import Literature.NumberTheory.GaloisRepresentations.LAdicRepFrobenius
import Literature.RepresentationTheory.Semisimple.BrauerNesbitt
import HarnessLib

/-!
# Semisimple Galois representations over a DISCRETE field (e.g. mod `p`) are determined by their
# Frobenius characteristic polynomials (Deligne–Serre 1974, Lemme 3.2, cases (a)–(b))

Topic `Literature/NumberTheory/GaloisRepresentations`, sibling of `LAdicRepFrobenius`
(`FramedGaloisRep.nonempty_equiv_of_hasFrobCharpolyAt_eventually`: the same uniqueness statement over
a Hausdorff field of CHARACTERISTIC ZERO, via traces).  Deligne–Serre, *Formes modulaires de poids 1*,
§3.1 (p. 513) consider continuous `ρ : G → GL_n(k)` "où `k` est de l'un des types suivants : (a) le
corps `ℂ` (avec la topologie discrète); (b) un corps fini (avec la topologie discrète); (c) une
extension finie d'un corps `ℓ`-adique", and prove **Lemme 3.2** (p. 513): "Soit `X` un ensemble de
nombres premiers de densité `1` et soient `ρ` et `ρ'` deux représentations linéaires semi-simples de
`G`.  Supposons que, pour tout `p ∈ X`, `ρ` et `ρ'` soient non ramifiées, et que
`P_{p,ρ}(T) = P_{p,ρ'}(T)` (resp. que `Tr(F_{p,ρ}) = Tr(F_{p,ρ'})` lorsque `k` est de caractéristique
`0`).  Alors `ρ` et `ρ'` sont isomorphes. — Cela résulte du théorème de densité de Čebotarev, combiné
avec le fait qu'une représentation linéaire semi-simple d'un groupe est déterminée, à isomorphisme
près, par les polynômes caractéristiques (resp. les traces, si la caractéristique du corps est `0`)
correspondants ([3], §30.16)."

This file proves the CHARACTERISTIC-POLYNOMIAL form for coefficient fields with the DISCRETE
topology (cases (a), (b): in particular `k` finite or `k = 𝔽̄_p` discrete, the tree's
`ModPGaloisRep K k n = FramedGaloisRep K k n`), over any number field `K` and with "density one"
specialised to "all but finitely many places" (the tree's convention, as in `LAdicRepFrobenius`):

* `FramedGaloisRep.charpoly_eq_of_hasFrobCharpolyAt_eventually` — for continuous
  `r, r' : Γ_K → GL_n(A)`, `A` a field with the discrete topology, unramified with a common
  characteristic polynomial of arithmetic Frobenius at all but finitely many finite places, the
  characteristic polynomials of `r(σ)` and `r'(σ)` agree for EVERY `σ ∈ Γ_K` (no semisimplicity
  needed): the coincidence set is closed (both maps are continuous into a discrete space) and
  contains the dense set of good Frobenii (`absoluteGaloisGroup.frobenius_dense`, from the named fact
  `Automorphic.chebotarev_artinRep`, hypothesis `hC` — discharged in the tree by
  `Automorphic.chebotarev_artinRep_holds`);
* `FramedGaloisRep.nonempty_equiv_of_hasFrobCharpolyAt_eventually_of_discrete` — **Lemme 3.2**: if
  moreover `r`, `r'` are semisimple they are isomorphic (Brauer–Nesbitt in the characteristic-free
  form of the tree, `Literature.RepresentationTheory.Semisimple.Representation.nonempty_equiv_of_charpoly_eq`,
  Bourbaki A VIII § 20 n° 6); finite-exceptional-set form `…_of_finite_of_discrete`;
* `FramedGaloisRep.infinite_setOf_not_hasFrobCharpolyAt_of_isEmpty_equiv` — contrapositive:
  two NON-isomorphic semisimple representations differ (fail to be unramified with a common
  Frobenius polynomial) at INFINITELY many places; used to separate a given `ρ̄` from finitely many
  others by finitely many Frobenius polynomials (e.g. `ρ̄_{E,3}` of Serre weight `6` from the mod-`3`
  representations of weight-two eigenforms of a fixed level, route `TameQuarticManinParity`, item H1).

Not here: the trace form in characteristic `0` (that is `LAdicRepFrobenius`), case (c)
(`ℓ`-adic fields: also `LAdicRepFrobenius`), density-one sets of primes other than cofinite ones.

## References

* P. Deligne, J.-P. Serre, *Formes modulaires de poids 1*, Ann. Sci. ÉNS (4) 7 (1974), 507–530:
  §3.1 and Lemme 3.2 (p. 513), Remarque 3.3. [DeligneSerreASENS1974]
* N. Bourbaki, *Algèbre* VIII (2012), § 20 n° 6, Thm. 2, Cor. 1 (p. 378) (Brauer–Nesbitt).
  [BourbakiAlgebreVIII2012]
* J.-P. Serre, *Abelian ℓ-adic representations and elliptic curves* (1968), Ch. I §2.2, Cor. 2 (a)
  (density of Frobenii). [SerreAbelianLadic1968]
-/

noncomputable section

open scoped NumberField
open IsDedekindDomain Field

namespace Literature.NumberTheory.GaloisRepresentations

section Discrete

variable {K : Type} [Field K] [NumberField K] {A : Type*} [Field A] [TopologicalSpace A]
  {n : ℕ}

omit [NumberField K] in
/-- The characteristic polynomial of `σ` in the representation on `Aⁿ` underlying a framed Galois
representation is the matrix characteristic polynomial `FramedRep.charpoly` (Mathlib
`Matrix.charpoly_toLin'`). [folklore] -/
private theorem FramedGaloisRep.charpoly_toRepresentation [IsTopologicalRing A]
    (r : FramedGaloisRep K A n)
    (σ : absoluteGaloisGroup K) :
    (r.toGaloisRep.toRepresentation σ).charpoly = FramedRep.charpoly r σ := by
  have h : r.toGaloisRep.toRepresentation σ =
      Matrix.toLin' ((r σ : GL (Fin n) A) : Matrix (Fin n) (Fin n) A) := by
    apply LinearMap.ext
    intro v
    rw [FramedRep.toContinuousRep_toRepresentation, FramedRep.toRepresentation_apply_apply,
      Matrix.toLin'_apply]
  rw [h, Matrix.charpoly_toLin']
  rfl

/-- **Frobenius characteristic polynomials determine all characteristic polynomials, over a
discrete coefficient field** (Deligne–Serre 1974, proof of Lemme 3.2, cases (a)–(b) of §3.1: "Cela
résulte du théorème de densité de Čebotarev …").  For a number field `K`, a field `A` with the
DISCRETE topology and continuous `r, r' : Γ_K → GL_n(A)` such that for all but finitely many finite
places `v` both are unramified at `v` with a common characteristic polynomial of arithmetic
Frobenius, `det(X − r(σ)) = det(X − r'(σ))` for every `σ ∈ Γ_K`.  Proof: the coincidence set is the
preimage of a subset of the discrete space `M_n(A) × M_n(A)` under a continuous map, hence closed,
and contains the dense set of good Frobenii (`absoluteGaloisGroup.frobenius_dense`, from
`Automorphic.chebotarev_artinRep`, hypothesis `hC`).  No semisimplicity is needed here.
[cite: DeligneSerreASENS1974, §3.1 and Lemme 3.2 (p. 513)] -/
theorem FramedGaloisRep.charpoly_eq_of_hasFrobCharpolyAt_eventually [DiscreteTopology A]
    (hC : Automorphic.chebotarev_artinRep) (r r' : FramedGaloisRep K A n)
    (h : ∀ᶠ v : HeightOneSpectrum (𝓞 K) in Filter.cofinite,
      r.IsUnramifiedAt v ∧ r'.IsUnramifiedAt v ∧
        ∃ P : Polynomial A, r.HasFrobCharpolyAt v P ∧ r'.HasFrobCharpolyAt v P)
    (σ : absoluteGaloisGroup K) :
    FramedRep.charpoly r σ = FramedRep.charpoly r' σ := by
  classical
  set S : Set (HeightOneSpectrum (𝓞 K)) := {v | ¬ (r.IsUnramifiedAt v ∧ r'.IsUnramifiedAt v ∧
      ∃ P : Polynomial A, r.HasFrobCharpolyAt v P ∧ r'.HasFrobCharpolyAt v P)} with hSdef
  have hS : S.Finite := Filter.eventually_cofinite.1 h
  set D : Set (absoluteGaloisGroup K) :=
    {σ | ∃ v ∉ S, ∃ 𝔓 ∈ v.primesAbove, IsArithFrobAt (𝓞 K) σ 𝔓} with hDdef
  -- characteristic polynomials agree on the Frobenius elements over good places
  have hF : D ⊆ {σ | FramedRep.charpoly r σ = FramedRep.charpoly r' σ} := by
    rintro τ ⟨v, hv, 𝔓, h𝔓, hτ⟩
    simp only [hSdef, Set.mem_setOf_eq, not_not] at hv
    obtain ⟨-, -, P, hP, hP'⟩ := hv
    have h1 : FramedRep.charpoly r τ = P := hP 𝔓 h𝔓 τ hτ
    have h2 : FramedRep.charpoly r' τ = P := hP' 𝔓 h𝔓 τ hτ
    show FramedRep.charpoly r τ = FramedRep.charpoly r' τ
    rw [h1, h2]
  -- the coincidence set is closed: preimage of a subset of a discrete space under a continuous map
  have hcont : Continuous fun τ : absoluteGaloisGroup K ↦
      (((r τ : GL (Fin n) A) : Matrix (Fin n) (Fin n) A),
        ((r' τ : GL (Fin n) A) : Matrix (Fin n) (Fin n) A)) :=
    (Units.continuous_val.comp (map_continuous r)).prodMk
      (Units.continuous_val.comp (map_continuous r'))
  have hclosed : IsClosed {τ : absoluteGaloisGroup K |
      FramedRep.charpoly r τ = FramedRep.charpoly r' τ} := by
    have hset : {τ : absoluteGaloisGroup K | FramedRep.charpoly r τ = FramedRep.charpoly r' τ} =
        (fun τ : absoluteGaloisGroup K ↦
          (((r τ : GL (Fin n) A) : Matrix (Fin n) (Fin n) A),
            ((r' τ : GL (Fin n) A) : Matrix (Fin n) (Fin n) A))) ⁻¹'
          {q : Matrix (Fin n) (Fin n) A × Matrix (Fin n) (Fin n) A | q.1.charpoly = q.2.charpoly} :=
      rfl
    rw [hset]
    exact (isClosed_discrete _).preimage hcont
  have hmem : σ ∈ closure D := by
    rw [(absoluteGaloisGroup.frobenius_dense hC K S hS).closure_eq]
    exact Set.mem_univ σ
  exact hclosed.closure_subset_iff.2 hF hmem

/-- **Deligne–Serre 1974, Lemme 3.2 (characteristic-polynomial form, discrete coefficients):
semisimple Galois representations with the same Frobenius characteristic polynomials at almost all
places are isomorphic.**  For a number field `K`, a field `A` with the discrete topology (e.g. `A`
finite, or an algebraic closure of `𝔽_p` — Deligne–Serre's cases (a) `ℂ` discrete, (b) `k` fini)
and continuous semisimple `r, r' : Γ_K → GL_n(A)` such that for all but finitely many finite places
`v` both are unramified with a common characteristic polynomial of arithmetic Frobenius at `v`, there
is an isomorphism of the underlying continuous representations.  Proof as printed: Čebotarev
(`charpoly_eq_of_hasFrobCharpolyAt_eventually`) + "une représentation linéaire semi-simple d'un groupe
est déterminée, à isomorphisme près, par les polynômes caractéristiques" (Brauer–Nesbitt, any
characteristic: the tree's `Representation.nonempty_equiv_of_charpoly_eq`); the equivalence is
bicontinuous on `Fin n → A` (`LinearMap.continuous_on_pi`).  Printed for `K = ℚ` and a density-one
set of primes; tree reading: any number field, cofinitely many places.
[cite: DeligneSerreASENS1974, Lemme 3.2 (p. 513)] -/
theorem FramedGaloisRep.nonempty_equiv_of_hasFrobCharpolyAt_eventually_of_discrete [IsTopologicalRing A]
    [DiscreteTopology A]
    (hC : Automorphic.chebotarev_artinRep)
    (r r' : FramedGaloisRep K A n)
    (hr : r.toGaloisRep.IsSemisimple) (hr' : r'.toGaloisRep.IsSemisimple)
    (h : ∀ᶠ v : HeightOneSpectrum (𝓞 K) in Filter.cofinite,
      r.IsUnramifiedAt v ∧ r'.IsUnramifiedAt v ∧
        ∃ P : Polynomial A, r.HasFrobCharpolyAt v P ∧ r'.HasFrobCharpolyAt v P) :
    Nonempty (ContinuousRep.Equiv r.toGaloisRep r'.toGaloisRep) := by
  have hall := FramedGaloisRep.charpoly_eq_of_hasFrobCharpolyAt_eventually hC r r' h
  have h' : ∀ σ : absoluteGaloisGroup K,
      (r.toGaloisRep.toRepresentation σ).charpoly = (r'.toGaloisRep.toRepresentation σ).charpoly := by
    intro σ
    rw [FramedGaloisRep.charpoly_toRepresentation, FramedGaloisRep.charpoly_toRepresentation, hall σ]
  haveI : r.toGaloisRep.toRepresentation.IsSemisimpleRepresentation := hr
  haveI : r'.toGaloisRep.toRepresentation.IsSemisimpleRepresentation := hr'
  obtain ⟨e⟩ :=
    Literature.RepresentationTheory.Semisimple.Representation.nonempty_equiv_of_charpoly_eq _ _ h'
  exact ⟨⟨e, LinearMap.continuous_on_pi e.toLinearEquiv.toLinearMap,
    LinearMap.continuous_on_pi e.toLinearEquiv.symm.toLinearMap⟩⟩

/-- Finite-exceptional-set form of `nonempty_equiv_of_hasFrobCharpolyAt_eventually_of_discrete`
(Deligne–Serre, Remarque 3.3: "`X` = the primes not dividing a given `N`").
[cite: DeligneSerreASENS1974, Lemme 3.2 and Remarque 3.3 (p. 513)] -/
theorem FramedGaloisRep.nonempty_equiv_of_hasFrobCharpolyAt_of_finite_of_discrete [IsTopologicalRing A]
    [DiscreteTopology A]
    (hC : Automorphic.chebotarev_artinRep) {S : Set (HeightOneSpectrum (𝓞 K))} (hS : S.Finite)
    (r r' : FramedGaloisRep K A n)
    (hr : r.toGaloisRep.IsSemisimple) (hr' : r'.toGaloisRep.IsSemisimple)
    (hST : ∀ v ∉ S, r.IsUnramifiedAt v ∧ r'.IsUnramifiedAt v ∧
      ∃ P : Polynomial A, r.HasFrobCharpolyAt v P ∧ r'.HasFrobCharpolyAt v P) :
    Nonempty (ContinuousRep.Equiv r.toGaloisRep r'.toGaloisRep) :=
  FramedGaloisRep.nonempty_equiv_of_hasFrobCharpolyAt_eventually_of_discrete hC r r' hr hr'
    (Filter.mem_of_superset hS.compl_mem_cofinite fun v hv ↦ hST v hv)

/-- **Non-isomorphic semisimple representations are separated by Frobenius polynomials at
infinitely many places** (contrapositive of Lemme 3.2, discrete coefficients): if `r`, `r'` are
semisimple and NOT isomorphic, the set of finite places at which they fail to be unramified with a
common characteristic polynomial of Frobenius is infinite — so it meets the complement of any finite
set (e.g. of the ramified places), giving an unramified place with DIFFERENT Frobenius polynomials.
[cite: DeligneSerreASENS1974, Lemme 3.2 (p. 513)] -/
theorem FramedGaloisRep.infinite_setOf_not_hasFrobCharpolyAt_of_isEmpty_equiv [IsTopologicalRing A]
    [DiscreteTopology A]
    (hC : Automorphic.chebotarev_artinRep)
    (r r' : FramedGaloisRep K A n)
    (hr : r.toGaloisRep.IsSemisimple) (hr' : r'.toGaloisRep.IsSemisimple)
    (hne : IsEmpty (ContinuousRep.Equiv r.toGaloisRep r'.toGaloisRep)) :
    {v : HeightOneSpectrum (𝓞 K) | ¬ (r.IsUnramifiedAt v ∧ r'.IsUnramifiedAt v ∧
      ∃ P : Polynomial A, r.HasFrobCharpolyAt v P ∧ r'.HasFrobCharpolyAt v P)}.Infinite := by
  intro hfin
  have h : ∀ᶠ v : HeightOneSpectrum (𝓞 K) in Filter.cofinite,
      r.IsUnramifiedAt v ∧ r'.IsUnramifiedAt v ∧
        ∃ P : Polynomial A, r.HasFrobCharpolyAt v P ∧ r'.HasFrobCharpolyAt v P :=
    Filter.eventually_cofinite.2 hfin
  obtain ⟨e⟩ := FramedGaloisRep.nonempty_equiv_of_hasFrobCharpolyAt_eventually_of_discrete hC r r'
    hr hr' h
  exact hne.false e

/-- The same separation statement relative to a finite set `S` of places to be avoided (e.g. the
places where `r` or `r'` ramifies): two non-isomorphic semisimple representations over a discrete
field admit a place `v ∉ S` at which they are NOT both unramified with a common Frobenius
polynomial. [cite: DeligneSerreASENS1974, Lemme 3.2 and Remarque 3.3 (p. 513)] -/
theorem FramedGaloisRep.exists_not_hasFrobCharpolyAt_of_isEmpty_equiv [IsTopologicalRing A]
    [DiscreteTopology A]
    (hC : Automorphic.chebotarev_artinRep) {S : Set (HeightOneSpectrum (𝓞 K))} (hS : S.Finite)
    (r r' : FramedGaloisRep K A n)
    (hr : r.toGaloisRep.IsSemisimple) (hr' : r'.toGaloisRep.IsSemisimple)
    (hne : IsEmpty (ContinuousRep.Equiv r.toGaloisRep r'.toGaloisRep)) :
    ∃ v ∉ S, ¬ (r.IsUnramifiedAt v ∧ r'.IsUnramifiedAt v ∧
      ∃ P : Polynomial A, r.HasFrobCharpolyAt v P ∧ r'.HasFrobCharpolyAt v P) := by
  obtain ⟨v, hv, hvS⟩ :=
    ((FramedGaloisRep.infinite_setOf_not_hasFrobCharpolyAt_of_isEmpty_equiv hC r r' hr hr'
      hne).sdiff hS).nonempty
  exact ⟨v, hvS, hv⟩

end Discrete

end Literature.NumberTheory.GaloisRepresentations

end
□ □ □ □ □
**Assignment:** From the listing above, repeat exactly the lines starting at the line that includes "semisimple and NOT" and ending at the line that includes "set (e.g. of", with nothing outside that span.

**Result of the exercise:**
semisimple and NOT isomorphic, the set of finite places at which they fail to be unramified with a
common characteristic polynomial of Frobenius is infinite — so it meets the complement of any finite
set (e.g. of the ramified places), giving an unramified place with DIFFERENT Frobenius polynomials.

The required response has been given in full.